• _Your task_: Which lines in the data below contain the word "have"? Copy each of them.

Stored records
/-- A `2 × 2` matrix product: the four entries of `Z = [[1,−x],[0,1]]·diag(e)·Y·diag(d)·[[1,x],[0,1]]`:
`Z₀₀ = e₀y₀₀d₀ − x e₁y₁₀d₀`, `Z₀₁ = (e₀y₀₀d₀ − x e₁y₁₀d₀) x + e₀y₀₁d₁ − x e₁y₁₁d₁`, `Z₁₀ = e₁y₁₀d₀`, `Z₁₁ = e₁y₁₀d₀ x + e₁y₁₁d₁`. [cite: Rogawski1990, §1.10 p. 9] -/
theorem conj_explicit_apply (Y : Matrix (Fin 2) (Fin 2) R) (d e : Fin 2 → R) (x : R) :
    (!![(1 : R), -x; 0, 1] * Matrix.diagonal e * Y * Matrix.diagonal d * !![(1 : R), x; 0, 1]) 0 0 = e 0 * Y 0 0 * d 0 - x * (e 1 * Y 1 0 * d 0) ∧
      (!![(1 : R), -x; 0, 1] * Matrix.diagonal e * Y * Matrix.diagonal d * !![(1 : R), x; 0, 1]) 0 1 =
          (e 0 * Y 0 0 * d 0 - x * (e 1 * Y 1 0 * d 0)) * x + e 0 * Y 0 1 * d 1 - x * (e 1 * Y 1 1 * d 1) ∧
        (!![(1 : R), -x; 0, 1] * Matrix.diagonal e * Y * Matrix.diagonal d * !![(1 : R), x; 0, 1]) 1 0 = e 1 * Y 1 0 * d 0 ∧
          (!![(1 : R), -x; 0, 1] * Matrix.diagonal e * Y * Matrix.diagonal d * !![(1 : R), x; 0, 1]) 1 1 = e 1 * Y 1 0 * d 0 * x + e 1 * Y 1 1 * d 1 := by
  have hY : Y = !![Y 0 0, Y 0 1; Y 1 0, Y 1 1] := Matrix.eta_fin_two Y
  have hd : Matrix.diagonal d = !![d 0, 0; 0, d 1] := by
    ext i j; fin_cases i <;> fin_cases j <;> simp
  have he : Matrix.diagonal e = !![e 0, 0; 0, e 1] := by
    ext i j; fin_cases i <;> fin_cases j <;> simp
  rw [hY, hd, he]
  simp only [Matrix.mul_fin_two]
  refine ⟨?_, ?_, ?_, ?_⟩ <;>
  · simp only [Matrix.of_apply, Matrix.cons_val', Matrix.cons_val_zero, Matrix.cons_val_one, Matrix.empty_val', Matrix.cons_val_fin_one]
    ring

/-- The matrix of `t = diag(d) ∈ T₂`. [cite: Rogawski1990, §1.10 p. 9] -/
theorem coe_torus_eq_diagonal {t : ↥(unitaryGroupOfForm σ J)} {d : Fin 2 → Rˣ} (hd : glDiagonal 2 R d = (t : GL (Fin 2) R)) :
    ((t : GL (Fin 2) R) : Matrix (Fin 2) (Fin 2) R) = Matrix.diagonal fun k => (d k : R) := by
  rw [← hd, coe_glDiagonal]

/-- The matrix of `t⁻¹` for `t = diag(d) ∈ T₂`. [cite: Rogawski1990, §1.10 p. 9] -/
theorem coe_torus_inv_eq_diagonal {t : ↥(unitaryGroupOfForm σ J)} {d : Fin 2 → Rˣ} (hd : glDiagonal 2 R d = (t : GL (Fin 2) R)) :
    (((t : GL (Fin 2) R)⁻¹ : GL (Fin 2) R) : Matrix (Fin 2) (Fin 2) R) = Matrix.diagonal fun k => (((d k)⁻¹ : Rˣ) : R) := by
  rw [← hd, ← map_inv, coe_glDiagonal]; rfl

...

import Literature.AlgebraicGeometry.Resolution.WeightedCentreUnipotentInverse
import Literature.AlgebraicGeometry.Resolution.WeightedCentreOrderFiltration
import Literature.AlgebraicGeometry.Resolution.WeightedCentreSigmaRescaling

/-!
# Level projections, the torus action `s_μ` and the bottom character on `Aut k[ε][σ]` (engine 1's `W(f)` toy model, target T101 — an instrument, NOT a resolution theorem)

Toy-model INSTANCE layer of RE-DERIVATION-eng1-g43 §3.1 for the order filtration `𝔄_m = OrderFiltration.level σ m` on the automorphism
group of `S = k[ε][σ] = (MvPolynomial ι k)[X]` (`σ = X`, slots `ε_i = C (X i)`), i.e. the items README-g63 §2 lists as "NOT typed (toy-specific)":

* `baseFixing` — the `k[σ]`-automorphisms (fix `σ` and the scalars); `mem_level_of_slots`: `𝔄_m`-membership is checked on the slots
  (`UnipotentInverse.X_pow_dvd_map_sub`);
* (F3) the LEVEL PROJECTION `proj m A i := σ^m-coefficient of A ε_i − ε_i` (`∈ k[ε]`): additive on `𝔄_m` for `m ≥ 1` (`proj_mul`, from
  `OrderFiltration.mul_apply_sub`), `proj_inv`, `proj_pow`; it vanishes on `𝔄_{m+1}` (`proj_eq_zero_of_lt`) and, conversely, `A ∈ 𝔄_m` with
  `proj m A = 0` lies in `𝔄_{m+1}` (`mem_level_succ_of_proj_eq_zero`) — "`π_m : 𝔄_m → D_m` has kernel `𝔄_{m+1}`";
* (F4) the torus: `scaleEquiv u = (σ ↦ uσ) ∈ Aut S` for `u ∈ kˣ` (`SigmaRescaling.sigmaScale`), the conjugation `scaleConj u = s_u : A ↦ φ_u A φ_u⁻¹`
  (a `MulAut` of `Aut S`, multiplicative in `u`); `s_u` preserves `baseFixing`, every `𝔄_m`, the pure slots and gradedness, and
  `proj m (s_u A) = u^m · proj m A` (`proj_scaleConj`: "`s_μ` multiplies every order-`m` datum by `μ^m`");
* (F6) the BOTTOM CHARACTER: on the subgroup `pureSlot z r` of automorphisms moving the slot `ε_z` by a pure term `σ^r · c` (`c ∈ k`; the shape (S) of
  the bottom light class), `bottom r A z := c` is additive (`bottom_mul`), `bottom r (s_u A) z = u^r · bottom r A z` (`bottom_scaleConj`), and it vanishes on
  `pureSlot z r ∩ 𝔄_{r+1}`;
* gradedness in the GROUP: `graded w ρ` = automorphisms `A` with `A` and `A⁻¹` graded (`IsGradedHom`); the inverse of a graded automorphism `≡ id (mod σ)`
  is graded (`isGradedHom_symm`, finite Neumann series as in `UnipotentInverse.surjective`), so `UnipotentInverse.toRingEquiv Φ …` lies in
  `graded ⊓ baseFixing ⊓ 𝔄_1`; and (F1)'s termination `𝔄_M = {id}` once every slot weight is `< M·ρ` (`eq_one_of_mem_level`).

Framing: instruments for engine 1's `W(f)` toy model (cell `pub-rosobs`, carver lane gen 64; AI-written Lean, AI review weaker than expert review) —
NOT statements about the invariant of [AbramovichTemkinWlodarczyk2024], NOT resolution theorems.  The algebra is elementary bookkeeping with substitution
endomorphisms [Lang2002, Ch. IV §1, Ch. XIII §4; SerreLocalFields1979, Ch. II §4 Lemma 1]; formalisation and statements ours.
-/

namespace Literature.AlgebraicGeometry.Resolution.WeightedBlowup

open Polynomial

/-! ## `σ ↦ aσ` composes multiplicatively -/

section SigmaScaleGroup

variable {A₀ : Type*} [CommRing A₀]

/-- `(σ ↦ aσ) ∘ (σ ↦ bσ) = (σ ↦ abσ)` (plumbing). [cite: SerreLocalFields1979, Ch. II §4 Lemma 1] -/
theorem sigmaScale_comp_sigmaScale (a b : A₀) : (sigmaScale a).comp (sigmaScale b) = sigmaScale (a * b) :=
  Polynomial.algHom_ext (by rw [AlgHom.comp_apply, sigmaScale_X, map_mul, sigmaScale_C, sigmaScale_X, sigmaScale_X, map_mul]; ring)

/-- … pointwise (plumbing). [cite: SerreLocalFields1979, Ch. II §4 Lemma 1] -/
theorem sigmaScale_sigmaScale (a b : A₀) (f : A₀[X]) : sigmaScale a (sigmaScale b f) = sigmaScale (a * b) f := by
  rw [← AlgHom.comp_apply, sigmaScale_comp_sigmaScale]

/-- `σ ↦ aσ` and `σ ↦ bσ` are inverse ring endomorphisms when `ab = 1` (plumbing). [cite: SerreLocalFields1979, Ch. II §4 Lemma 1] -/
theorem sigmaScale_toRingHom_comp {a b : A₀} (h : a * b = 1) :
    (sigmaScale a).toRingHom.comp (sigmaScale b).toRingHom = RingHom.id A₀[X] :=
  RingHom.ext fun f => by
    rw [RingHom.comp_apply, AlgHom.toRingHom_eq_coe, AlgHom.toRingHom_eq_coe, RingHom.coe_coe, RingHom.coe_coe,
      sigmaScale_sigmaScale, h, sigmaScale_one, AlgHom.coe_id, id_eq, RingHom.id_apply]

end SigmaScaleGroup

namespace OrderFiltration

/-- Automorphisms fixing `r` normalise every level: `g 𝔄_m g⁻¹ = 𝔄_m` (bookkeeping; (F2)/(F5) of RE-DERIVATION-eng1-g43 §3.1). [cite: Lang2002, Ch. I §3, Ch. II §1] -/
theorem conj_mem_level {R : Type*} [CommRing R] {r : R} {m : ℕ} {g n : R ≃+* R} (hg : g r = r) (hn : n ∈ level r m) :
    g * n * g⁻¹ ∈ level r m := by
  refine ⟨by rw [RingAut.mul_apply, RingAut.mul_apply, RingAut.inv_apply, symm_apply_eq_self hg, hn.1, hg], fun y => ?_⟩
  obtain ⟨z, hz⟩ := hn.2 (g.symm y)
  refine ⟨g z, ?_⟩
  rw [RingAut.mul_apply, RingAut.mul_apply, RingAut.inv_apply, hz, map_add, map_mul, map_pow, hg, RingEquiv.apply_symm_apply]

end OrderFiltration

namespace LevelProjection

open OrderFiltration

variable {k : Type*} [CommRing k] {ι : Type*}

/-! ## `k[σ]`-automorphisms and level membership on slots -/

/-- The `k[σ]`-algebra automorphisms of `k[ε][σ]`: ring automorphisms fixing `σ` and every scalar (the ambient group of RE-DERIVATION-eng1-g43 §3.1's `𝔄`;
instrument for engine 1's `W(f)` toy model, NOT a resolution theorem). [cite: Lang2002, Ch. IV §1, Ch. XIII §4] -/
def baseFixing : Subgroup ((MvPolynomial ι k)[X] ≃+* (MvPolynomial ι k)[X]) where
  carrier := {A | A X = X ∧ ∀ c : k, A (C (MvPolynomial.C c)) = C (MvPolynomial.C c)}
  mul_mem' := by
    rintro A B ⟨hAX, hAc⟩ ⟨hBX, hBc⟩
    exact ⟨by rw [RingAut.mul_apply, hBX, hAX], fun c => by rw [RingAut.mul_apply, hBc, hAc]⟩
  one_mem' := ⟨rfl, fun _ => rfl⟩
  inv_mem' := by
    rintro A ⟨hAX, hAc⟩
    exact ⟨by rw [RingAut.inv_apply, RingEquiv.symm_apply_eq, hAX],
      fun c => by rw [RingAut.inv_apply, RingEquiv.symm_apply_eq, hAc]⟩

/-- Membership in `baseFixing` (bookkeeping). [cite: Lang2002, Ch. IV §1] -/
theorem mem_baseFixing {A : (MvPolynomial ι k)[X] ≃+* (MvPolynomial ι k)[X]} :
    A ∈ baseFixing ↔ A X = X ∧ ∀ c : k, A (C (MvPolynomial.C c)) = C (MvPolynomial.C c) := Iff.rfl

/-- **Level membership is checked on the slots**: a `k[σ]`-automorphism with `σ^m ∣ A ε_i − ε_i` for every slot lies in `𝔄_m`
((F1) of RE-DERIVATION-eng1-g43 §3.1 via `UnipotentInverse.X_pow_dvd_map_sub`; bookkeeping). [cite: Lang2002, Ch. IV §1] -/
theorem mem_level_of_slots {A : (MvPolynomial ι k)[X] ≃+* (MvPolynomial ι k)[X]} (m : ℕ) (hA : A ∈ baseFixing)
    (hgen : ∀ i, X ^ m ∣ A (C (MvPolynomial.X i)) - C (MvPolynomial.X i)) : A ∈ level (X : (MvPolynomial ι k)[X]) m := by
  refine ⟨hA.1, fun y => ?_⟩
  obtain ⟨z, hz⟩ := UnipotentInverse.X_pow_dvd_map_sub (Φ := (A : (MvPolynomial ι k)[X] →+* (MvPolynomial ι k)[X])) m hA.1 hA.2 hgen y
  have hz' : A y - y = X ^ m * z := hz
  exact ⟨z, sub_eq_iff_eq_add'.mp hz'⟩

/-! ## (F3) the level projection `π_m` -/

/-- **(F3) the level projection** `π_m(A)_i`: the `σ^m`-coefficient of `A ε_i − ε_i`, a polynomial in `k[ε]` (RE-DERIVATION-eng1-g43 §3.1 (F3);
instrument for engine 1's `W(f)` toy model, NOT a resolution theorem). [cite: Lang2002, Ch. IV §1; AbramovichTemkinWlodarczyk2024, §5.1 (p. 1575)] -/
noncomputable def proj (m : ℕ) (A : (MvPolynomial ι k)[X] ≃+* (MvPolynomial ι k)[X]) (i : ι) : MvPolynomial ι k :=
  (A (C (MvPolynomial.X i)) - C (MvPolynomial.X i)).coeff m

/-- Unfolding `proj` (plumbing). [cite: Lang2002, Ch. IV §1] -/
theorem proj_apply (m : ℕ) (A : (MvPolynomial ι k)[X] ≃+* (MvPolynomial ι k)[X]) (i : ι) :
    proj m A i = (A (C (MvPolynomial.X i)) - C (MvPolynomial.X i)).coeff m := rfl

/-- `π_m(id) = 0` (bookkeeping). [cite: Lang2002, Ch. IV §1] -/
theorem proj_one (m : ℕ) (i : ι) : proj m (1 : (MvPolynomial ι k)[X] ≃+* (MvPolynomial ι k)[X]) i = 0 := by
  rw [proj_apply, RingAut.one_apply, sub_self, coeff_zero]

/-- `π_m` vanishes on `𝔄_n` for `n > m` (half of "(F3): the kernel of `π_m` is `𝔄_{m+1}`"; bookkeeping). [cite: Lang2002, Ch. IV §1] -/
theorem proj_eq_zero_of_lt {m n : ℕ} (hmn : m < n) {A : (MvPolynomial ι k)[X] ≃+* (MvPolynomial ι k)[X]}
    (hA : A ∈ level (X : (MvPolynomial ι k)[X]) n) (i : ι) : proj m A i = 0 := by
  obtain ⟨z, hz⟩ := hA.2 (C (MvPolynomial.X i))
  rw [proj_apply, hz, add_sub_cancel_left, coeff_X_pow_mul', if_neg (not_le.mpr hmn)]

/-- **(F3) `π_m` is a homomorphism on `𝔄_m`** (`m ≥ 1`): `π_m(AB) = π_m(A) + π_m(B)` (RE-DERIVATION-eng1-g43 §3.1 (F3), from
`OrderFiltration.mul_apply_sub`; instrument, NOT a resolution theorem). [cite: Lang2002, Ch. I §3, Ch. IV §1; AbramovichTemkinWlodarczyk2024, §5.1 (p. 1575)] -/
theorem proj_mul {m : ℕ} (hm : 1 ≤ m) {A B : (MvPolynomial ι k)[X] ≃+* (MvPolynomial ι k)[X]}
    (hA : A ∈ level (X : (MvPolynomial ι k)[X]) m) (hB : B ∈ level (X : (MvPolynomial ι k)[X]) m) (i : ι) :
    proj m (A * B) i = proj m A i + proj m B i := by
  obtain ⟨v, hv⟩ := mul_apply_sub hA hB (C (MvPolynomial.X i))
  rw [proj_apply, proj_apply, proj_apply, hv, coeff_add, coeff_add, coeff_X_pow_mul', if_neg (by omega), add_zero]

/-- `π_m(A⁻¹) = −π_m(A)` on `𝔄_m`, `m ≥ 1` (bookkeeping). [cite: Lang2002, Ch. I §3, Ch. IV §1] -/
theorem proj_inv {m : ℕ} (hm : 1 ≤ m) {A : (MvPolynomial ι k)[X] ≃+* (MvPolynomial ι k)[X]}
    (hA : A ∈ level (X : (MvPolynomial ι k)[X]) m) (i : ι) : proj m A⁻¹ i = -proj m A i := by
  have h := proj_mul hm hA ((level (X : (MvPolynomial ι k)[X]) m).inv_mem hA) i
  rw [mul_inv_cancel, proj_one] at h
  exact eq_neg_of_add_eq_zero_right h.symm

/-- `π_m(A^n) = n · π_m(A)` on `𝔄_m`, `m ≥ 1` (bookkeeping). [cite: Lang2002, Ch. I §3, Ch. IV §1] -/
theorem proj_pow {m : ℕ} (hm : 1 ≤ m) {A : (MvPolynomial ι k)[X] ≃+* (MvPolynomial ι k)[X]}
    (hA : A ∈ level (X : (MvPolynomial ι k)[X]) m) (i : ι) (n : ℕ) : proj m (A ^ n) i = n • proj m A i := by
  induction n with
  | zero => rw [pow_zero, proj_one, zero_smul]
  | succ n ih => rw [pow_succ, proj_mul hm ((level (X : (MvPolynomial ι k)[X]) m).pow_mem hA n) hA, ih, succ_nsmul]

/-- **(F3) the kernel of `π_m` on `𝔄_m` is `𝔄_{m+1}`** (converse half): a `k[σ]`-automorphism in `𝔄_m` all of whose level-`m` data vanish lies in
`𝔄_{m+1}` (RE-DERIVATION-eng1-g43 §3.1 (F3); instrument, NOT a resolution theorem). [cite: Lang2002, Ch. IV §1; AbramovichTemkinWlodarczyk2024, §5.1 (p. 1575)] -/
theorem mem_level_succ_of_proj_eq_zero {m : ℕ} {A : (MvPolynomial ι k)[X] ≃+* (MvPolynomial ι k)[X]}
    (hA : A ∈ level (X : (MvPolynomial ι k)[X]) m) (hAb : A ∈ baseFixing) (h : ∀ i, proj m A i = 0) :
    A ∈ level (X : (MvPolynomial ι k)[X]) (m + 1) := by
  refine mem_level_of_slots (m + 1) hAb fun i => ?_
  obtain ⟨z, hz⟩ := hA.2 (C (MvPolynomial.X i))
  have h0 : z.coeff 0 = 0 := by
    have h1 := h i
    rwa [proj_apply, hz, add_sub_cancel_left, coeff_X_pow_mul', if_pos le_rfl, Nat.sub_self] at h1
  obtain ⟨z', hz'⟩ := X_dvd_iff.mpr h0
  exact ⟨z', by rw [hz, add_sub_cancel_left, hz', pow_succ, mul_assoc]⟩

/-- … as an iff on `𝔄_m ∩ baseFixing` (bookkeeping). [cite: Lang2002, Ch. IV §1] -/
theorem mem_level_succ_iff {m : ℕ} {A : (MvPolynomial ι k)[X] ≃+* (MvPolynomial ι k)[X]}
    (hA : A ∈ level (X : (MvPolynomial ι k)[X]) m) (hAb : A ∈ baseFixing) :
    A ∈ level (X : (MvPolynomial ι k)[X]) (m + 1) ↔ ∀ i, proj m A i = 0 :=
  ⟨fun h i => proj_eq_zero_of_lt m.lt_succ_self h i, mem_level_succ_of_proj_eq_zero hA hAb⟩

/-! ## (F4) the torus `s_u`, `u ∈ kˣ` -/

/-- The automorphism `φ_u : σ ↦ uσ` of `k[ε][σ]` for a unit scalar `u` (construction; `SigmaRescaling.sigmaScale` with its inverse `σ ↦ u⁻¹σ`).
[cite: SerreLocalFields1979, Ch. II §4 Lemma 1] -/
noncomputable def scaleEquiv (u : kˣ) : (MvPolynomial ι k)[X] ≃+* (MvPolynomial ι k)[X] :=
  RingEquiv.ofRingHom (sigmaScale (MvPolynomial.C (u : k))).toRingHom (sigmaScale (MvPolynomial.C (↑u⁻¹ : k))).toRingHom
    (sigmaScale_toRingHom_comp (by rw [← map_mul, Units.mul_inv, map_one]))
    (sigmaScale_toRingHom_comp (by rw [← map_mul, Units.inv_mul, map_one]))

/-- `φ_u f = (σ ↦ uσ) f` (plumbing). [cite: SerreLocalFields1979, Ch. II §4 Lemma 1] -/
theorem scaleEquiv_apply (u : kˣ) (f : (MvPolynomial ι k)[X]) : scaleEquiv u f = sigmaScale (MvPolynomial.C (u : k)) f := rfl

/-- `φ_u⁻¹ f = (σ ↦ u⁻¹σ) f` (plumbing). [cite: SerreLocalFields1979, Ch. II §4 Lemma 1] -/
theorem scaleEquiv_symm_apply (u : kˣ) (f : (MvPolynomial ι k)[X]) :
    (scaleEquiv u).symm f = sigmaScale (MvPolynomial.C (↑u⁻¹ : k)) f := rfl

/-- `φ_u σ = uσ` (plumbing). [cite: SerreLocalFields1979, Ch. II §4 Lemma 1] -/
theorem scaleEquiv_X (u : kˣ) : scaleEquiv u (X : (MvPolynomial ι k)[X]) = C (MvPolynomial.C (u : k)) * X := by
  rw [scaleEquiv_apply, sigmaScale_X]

• _Response to the task_:
  have hY : Y = !![Y 0 0, Y 0 1; Y 1 0, Y 1 1] := Matrix.eta_fin_two Y
  have hd : Matrix.diagonal d = !![d 0, 0; 0, d 1] := by
  have he : Matrix.diagonal e = !![e 0, 0; 0, e 1] := by
  have hz' : A y - y = X ^ m * z := hz
  have h := proj_mul hm hA ((level (X : (MvPolynomial ι k)[X]) m).inv_mem hA) i
  have h0 : z.coeff 0 = 0 := by
    have h1 := h i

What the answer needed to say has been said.